## Supplied data
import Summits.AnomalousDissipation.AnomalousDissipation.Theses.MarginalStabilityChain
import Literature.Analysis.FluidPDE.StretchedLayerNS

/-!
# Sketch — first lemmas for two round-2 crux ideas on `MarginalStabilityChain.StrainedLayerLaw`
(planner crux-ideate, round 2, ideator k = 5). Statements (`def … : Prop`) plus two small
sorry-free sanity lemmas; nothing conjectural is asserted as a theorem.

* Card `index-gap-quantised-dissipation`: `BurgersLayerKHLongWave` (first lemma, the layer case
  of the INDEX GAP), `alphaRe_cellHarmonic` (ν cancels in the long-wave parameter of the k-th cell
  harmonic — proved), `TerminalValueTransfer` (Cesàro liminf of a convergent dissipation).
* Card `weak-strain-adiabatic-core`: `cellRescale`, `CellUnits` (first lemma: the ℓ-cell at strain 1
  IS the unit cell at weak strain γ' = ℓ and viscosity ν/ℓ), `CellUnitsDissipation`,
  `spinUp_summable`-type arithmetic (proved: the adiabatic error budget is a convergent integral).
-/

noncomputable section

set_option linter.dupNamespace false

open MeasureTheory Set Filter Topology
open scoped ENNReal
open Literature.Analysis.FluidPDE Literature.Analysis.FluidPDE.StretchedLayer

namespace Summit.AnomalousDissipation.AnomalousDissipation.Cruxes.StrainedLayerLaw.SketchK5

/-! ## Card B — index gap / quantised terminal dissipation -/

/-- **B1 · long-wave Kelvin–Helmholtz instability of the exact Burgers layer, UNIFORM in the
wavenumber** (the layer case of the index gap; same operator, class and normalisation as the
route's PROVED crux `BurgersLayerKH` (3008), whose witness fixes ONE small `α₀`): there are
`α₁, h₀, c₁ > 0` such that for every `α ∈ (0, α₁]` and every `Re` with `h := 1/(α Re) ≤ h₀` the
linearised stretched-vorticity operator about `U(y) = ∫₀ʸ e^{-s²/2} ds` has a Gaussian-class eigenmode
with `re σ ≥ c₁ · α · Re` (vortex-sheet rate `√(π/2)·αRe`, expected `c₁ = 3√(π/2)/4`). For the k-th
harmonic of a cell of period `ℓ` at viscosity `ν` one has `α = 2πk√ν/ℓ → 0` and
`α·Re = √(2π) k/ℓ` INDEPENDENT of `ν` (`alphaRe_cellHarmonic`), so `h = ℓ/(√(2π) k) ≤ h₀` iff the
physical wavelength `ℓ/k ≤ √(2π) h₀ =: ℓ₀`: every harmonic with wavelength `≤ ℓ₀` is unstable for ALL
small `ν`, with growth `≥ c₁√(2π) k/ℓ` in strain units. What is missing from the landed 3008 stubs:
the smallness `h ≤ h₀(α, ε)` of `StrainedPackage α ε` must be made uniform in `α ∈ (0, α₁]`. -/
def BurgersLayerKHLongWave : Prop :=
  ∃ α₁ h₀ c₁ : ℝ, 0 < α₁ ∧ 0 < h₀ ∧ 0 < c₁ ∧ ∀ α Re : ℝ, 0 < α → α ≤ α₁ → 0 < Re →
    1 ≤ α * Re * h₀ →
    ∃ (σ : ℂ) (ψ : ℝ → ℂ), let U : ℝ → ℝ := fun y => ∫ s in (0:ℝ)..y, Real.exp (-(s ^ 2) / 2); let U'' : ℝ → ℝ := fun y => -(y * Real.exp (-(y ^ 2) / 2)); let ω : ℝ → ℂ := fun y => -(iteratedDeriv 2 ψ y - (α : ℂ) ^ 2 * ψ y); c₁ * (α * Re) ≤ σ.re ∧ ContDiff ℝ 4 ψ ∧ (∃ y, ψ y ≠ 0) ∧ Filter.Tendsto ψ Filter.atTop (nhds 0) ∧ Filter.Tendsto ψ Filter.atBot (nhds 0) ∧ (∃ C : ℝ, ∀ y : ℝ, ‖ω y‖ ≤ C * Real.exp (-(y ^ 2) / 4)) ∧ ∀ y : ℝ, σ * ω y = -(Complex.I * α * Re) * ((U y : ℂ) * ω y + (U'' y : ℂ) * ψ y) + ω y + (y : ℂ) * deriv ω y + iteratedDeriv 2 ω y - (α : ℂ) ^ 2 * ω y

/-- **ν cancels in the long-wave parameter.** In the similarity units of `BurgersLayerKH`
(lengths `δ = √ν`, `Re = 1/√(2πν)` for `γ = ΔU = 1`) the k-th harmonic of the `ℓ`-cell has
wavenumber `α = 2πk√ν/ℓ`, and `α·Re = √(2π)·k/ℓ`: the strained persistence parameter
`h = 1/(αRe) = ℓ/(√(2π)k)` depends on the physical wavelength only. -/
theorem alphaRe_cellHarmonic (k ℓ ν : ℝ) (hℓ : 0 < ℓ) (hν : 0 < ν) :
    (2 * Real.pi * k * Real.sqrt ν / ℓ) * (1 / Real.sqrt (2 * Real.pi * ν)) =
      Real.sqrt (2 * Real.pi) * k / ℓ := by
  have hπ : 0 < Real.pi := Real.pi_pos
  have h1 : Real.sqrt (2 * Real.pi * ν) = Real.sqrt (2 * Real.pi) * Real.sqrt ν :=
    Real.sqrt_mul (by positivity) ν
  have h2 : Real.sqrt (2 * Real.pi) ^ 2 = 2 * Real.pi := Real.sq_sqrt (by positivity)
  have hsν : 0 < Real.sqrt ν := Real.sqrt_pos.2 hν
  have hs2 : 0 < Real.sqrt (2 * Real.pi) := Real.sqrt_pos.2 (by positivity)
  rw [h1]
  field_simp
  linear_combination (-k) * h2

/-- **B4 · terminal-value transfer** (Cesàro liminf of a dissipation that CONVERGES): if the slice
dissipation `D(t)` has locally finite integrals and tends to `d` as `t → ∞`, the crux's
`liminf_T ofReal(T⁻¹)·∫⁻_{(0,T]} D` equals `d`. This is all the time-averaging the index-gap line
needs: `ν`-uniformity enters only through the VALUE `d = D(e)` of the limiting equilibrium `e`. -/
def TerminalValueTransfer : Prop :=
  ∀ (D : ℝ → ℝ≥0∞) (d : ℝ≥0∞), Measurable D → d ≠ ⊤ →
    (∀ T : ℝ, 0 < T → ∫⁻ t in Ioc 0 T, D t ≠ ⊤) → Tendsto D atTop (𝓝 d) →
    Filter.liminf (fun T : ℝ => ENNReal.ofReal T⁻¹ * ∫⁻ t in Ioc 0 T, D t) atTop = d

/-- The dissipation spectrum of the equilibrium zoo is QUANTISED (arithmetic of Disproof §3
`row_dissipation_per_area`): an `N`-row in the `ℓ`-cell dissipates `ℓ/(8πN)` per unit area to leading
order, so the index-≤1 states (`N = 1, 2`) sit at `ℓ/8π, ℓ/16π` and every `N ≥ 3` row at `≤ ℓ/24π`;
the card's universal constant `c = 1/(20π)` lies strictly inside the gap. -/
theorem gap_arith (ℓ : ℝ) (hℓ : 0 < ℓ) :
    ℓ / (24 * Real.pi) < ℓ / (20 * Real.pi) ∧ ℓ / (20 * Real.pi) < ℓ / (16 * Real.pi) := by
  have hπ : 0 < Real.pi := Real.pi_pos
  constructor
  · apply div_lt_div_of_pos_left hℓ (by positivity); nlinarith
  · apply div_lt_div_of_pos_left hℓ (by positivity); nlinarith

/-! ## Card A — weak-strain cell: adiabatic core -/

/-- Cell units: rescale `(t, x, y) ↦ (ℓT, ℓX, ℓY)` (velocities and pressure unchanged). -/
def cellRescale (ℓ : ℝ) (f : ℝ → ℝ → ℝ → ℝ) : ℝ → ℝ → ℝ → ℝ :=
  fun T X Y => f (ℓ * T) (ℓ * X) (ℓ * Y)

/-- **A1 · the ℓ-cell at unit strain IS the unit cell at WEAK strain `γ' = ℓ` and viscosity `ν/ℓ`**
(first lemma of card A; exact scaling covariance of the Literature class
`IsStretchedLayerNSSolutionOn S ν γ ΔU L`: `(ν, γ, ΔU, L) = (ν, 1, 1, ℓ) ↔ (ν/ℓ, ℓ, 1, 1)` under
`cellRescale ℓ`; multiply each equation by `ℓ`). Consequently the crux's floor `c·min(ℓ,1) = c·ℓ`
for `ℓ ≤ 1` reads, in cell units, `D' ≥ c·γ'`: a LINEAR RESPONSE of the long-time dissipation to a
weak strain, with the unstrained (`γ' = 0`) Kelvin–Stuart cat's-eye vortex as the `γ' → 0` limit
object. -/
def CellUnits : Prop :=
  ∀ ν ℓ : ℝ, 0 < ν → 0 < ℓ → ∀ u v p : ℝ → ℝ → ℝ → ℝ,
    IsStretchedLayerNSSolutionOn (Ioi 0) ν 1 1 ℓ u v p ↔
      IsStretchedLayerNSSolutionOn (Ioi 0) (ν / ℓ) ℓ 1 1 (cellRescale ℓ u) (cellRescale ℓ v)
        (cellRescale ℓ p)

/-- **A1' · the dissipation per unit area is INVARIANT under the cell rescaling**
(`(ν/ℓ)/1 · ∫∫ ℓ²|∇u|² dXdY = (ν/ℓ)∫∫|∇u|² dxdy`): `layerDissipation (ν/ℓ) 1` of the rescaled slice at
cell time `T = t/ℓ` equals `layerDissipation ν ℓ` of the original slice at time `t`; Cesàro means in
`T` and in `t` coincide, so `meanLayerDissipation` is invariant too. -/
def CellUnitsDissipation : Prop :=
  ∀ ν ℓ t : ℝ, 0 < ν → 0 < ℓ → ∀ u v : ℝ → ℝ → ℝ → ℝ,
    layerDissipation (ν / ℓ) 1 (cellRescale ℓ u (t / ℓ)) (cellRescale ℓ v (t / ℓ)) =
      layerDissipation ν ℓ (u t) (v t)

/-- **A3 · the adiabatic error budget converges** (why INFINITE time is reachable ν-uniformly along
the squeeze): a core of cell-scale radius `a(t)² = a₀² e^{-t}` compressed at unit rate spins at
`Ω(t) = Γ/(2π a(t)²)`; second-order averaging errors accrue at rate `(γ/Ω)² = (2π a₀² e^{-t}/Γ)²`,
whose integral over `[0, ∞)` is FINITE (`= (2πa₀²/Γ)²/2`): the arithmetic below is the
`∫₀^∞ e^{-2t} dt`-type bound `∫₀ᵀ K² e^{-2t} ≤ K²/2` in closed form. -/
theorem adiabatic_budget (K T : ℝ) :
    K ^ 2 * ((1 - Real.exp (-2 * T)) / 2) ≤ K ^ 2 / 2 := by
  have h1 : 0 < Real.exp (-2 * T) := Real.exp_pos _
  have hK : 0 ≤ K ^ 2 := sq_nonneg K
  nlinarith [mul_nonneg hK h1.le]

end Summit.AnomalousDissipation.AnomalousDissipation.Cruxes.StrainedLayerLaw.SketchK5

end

## About this task
Repeat, exactly as they stand above, the lines from the line with "area to leading" to the line with "theorem gap_arith (ℓ", both lines included.

## Task answer
`row_dissipation_per_area`): an `N`-row in the `ℓ`-cell dissipates `ℓ/(8πN)` per unit area to leading
order, so the index-≤1 states (`N = 1, 2`) sit at `ℓ/8π, ℓ/16π` and every `N ≥ 3` row at `≤ ℓ/24π`;
the card's universal constant `c = 1/(20π)` lies strictly inside the gap. -/
theorem gap_arith (ℓ : ℝ) (hℓ : 0 < ℓ) :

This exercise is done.